Prevent data rebalance storms during host reboots:

bash
# Set flags
sudo ceph osd set noout
sudo ceph osd set norebalance

# ... Reboot Nodes ...

# Unset flags
sudo ceph osd unset noout
sudo ceph osd unset norebalance

7. Orchestrator & Deployment

Stray Daemons

If HEALTH_WARN reports "stray daemon not managed by cephadm":

bash
# Identify stray
sudo ceph health detail

# Adopt it
sudo ceph orch daemon add <type> <host>

SSH/Host Check

If ceph orch host ls shows blank statuses:

bash
# Force immediate SSH check
sudo ceph orch host check <hostname>

# Force manager failover if orchestrator hangs
sudo ceph mgr fail

8. Docker Runtime (Critical)

Upstream Docker Warning

Using get.docker.com or official Docker repos instead of Ubuntu's docker.io often breaks cephadm.
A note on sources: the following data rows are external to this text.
import Mathlib.Analysis.SpecialFunctions.Pow.Real
import Mathlib.Analysis.SpecialFunctions.Log.Basic
import Literature.Analysis.Complex.DiscZeroDivision
import HarnessLib

/-!
# One extrapolation step of Schneider's method at a cusp

The analytic inequality that drives the induction over integer points in the zero-lower-log-
density theorem (`Literature.NumberTheory.Transcendental.SchneiderCuspGerm`): real sample
points `σ_N ∈ (0, u₀⁻¹]` accumulating at the centre of the disc `|z| ≤ ρ` (`u₀ ≥ 2/ρ`), a
function `F` holomorphic on `|z| < r₁` (`ρ < r₁`) with `|F| ≤ B` on `|z| = ρ` vanishing at the
sample points indexed by a finite set `Z`; then at any further sample point
`|F(σ_K)| ≤ B (2/(ρ u₀))^{#Z}` (`norm_le_at_sample`, from the crude Schwarz lemma
`Literature.Analysis.Complex.norm_le_of_eq_zero_of_norm_le_half`). The arithmetic kill:
an integer `V` with `|V| ≤ x^T · B · t^n` and `T log x + log B + n log t < 0` vanishes
(`int_eq_zero_of_abs_le`).

## References

* [folklore] Th. Schneider, Math. Ann. 121 (1949) 131–140; M. Waldschmidt, *Acta Math. Acad.
  Sci. Hungar.* 31 (1978) 21–25.
-/

noncomputable section

open Metric Finset

namespace Literature.NumberTheory.Transcendental

/-- **One extrapolation step.** Let `F` be holomorphic on `|z| < r₁`, `0 < ρ < r₁`, `|F| ≤ B` on
`|z| = ρ` (`B ≥ 0`), `u₀ ≥ 2/ρ`; let `σ : ℕ → ℝ` be injective on `S ⊆ ℕ` with
`0 < σ N ≤ u₀⁻¹` for `N ∈ S`, and suppose `F(σ N) = 0` for `N` in a finite set `Z ⊆ S`. Then
`|F(σ K)| ≤ B · (2/(ρ u₀))^{#Z}` for every `K ∈ S`. [folklore] -/
theorem norm_le_at_sample {F : ℂ → ℂ} {r₁ ρ B u₀ : ℝ} (hρ : 0 < ρ) (hρr : ρ < r₁)
    (hF : DifferentiableOn ℂ F (ball 0 r₁)) (hB : ∀ z ∈ sphere (0 : ℂ) ρ, ‖F z‖ ≤ B)
    (hB0 : 0 ≤ B) (hu₀ : 2 / ρ ≤ u₀) (σ : ℕ → ℝ) (S : Set ℕ)
    (hσS : ∀ N ∈ S, 0 < σ N ∧ σ N ≤ u₀⁻¹) (hinj : Set.InjOn σ S) (Z : Finset ℕ)
    (hZS : ∀ N ∈ Z, N ∈ S) (hFZ : ∀ N ∈ Z, F (σ N) = 0) {K : ℕ} (hK : K ∈ S) :
    ‖F (σ K)‖ ≤ B * (2 / (ρ * u₀)) ^ Z.card := by
  classical
  have hu₀pos : 0 < u₀ := lt_of_lt_of_le (by positivity) hu₀
  have hinv : u₀⁻¹ ≤ ρ / 2 := by
    rw [inv_le_comm₀ hu₀pos (by positivity), inv_div]
    exact hu₀
  set s : Finset ℂ := Z.image fun N => ((σ N : ℝ) : ℂ) with hs
  have hsZ : s.card = Z.card := by
    rw [hs, card_image_of_injOn]
    intro N hN N' hN' h
    have h' : ((σ N : ℝ) : ℂ) = σ N' := h
    exact hinj (hZS N hN) (hZS N' hN') (by exact_mod_cast h')
  have hs_half : ∀ c ∈ s, ‖c‖ ≤ ρ / 2 := by
    intro c hc
    obtain ⟨N, hN, rfl⟩ := mem_image.mp hc
    have h := hσS N (hZS N hN)
    rw [Complex.norm_real, Real.norm_eq_abs, abs_of_pos h.1]
    exact h.2.trans hinv
  have hfs : ∀ c ∈ s, F c = 0 := by
    intro c hc
    obtain ⟨N, hN, rfl⟩ := mem_image.mp hc
    exact hFZ N hN
  have hKσ := hσS K hK
  have hw : ‖((σ K : ℝ) : ℂ)‖ ≤ ρ := by
    rw [Complex.norm_real, Real.norm_eq_abs, abs_of_pos hKσ.1]
    linarith [hKσ.2.trans hinv]
  have hmain := Literature.Analysis.Complex.norm_le_of_eq_zero_of_norm_le_half isOpen_ball hF hρ
    (closedBall_subset_ball hρr) s hs_half hfs hB hw
  have hprod : ∏ c ∈ s, ‖((σ K : ℝ) : ℂ) - c‖ ≤ (u₀⁻¹) ^ s.card := by
    rw [← prod_const]
    refine prod_le_prod (fun _ _ => norm_nonneg _) fun c hc => ?_
    obtain ⟨N, hN, rfl⟩ := mem_image.mp hc
    have hN' := hσS N (hZS N hN)
    rw [← Complex.ofReal_sub, Complex.norm_real, Real.norm_eq_abs, abs_sub_le_iff]
    constructor <;> linarith [hN'.1, hN'.2, hKσ.1, hKσ.2]
  calc ‖F (σ K)‖ ≤ B * (2 / ρ) ^ s.card * ∏ c ∈ s, ‖((σ K : ℝ) : ℂ) - c‖ := hmain
    _ ≤ B * (2 / ρ) ^ s.card * (u₀⁻¹) ^ s.card := by gcongr
    _ = B * (2 / (ρ * u₀)) ^ Z.card := by
        rw [hsZ, mul_assoc, ← mul_pow]
        congr 2
        field_simp

/-- **Arithmetic kill.** An integer `V` with `|V| ≤ x^T · B · t^n` (`x, B, t > 0`) and
`T log x + log B + n log t < 0` is zero. [folklore] -/
theorem int_eq_zero_of_abs_le {V : ℤ} {x B t : ℝ} {T n : ℕ} (hx : 0 < x) (hB : 0 < B)
    (ht : 0 < t) (hle : |(V : ℝ)| ≤ x ^ T * B * t ^ n)
    (hneg : T * Real.log x + Real.log B + n * Real.log t < 0) : V = 0 := by
  have hexp : x ^ T * B * t ^ n = Real.exp (T * Real.log x + Real.log B + n * Real.log t) := by
    rw [Real.exp_add, Real.exp_add, ← Real.log_pow, ← Real.log_pow, Real.exp_log (pow_pos hx _),
      Real.exp_log hB, Real.exp_log (pow_pos ht _)]
  have hlt : |(V : ℝ)| < 1 := by
    calc |(V : ℝ)| ≤ x ^ T * B * t ^ n := hle
      _ < 1 := by rw [hexp]; exact Real.exp_lt_one_iff.mpr hneg
  have : |V| < 1 := by exact_mod_cast hlt
  exact Int.abs_lt_one_iff.mp this

end Literature.NumberTheory.Transcendental

end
Revert to stable packages if you experience orchestrator hangs.

Recovering Daemons

bash
# Redeploy mon/osd container completely
sudo ceph orch daemon redeploy mon.<host>
sudo ceph orch daemon redeploy osd.<id>

BlueStore Slow Ops

If seeing BLUESTORE_SLOW_OP_ALERT:

  1. Check ceph -s for active rebalancing.
  2. Run ceph osd perf to identify bottlenecked IDs.
  3. Check dmesg for hardware I/O errors.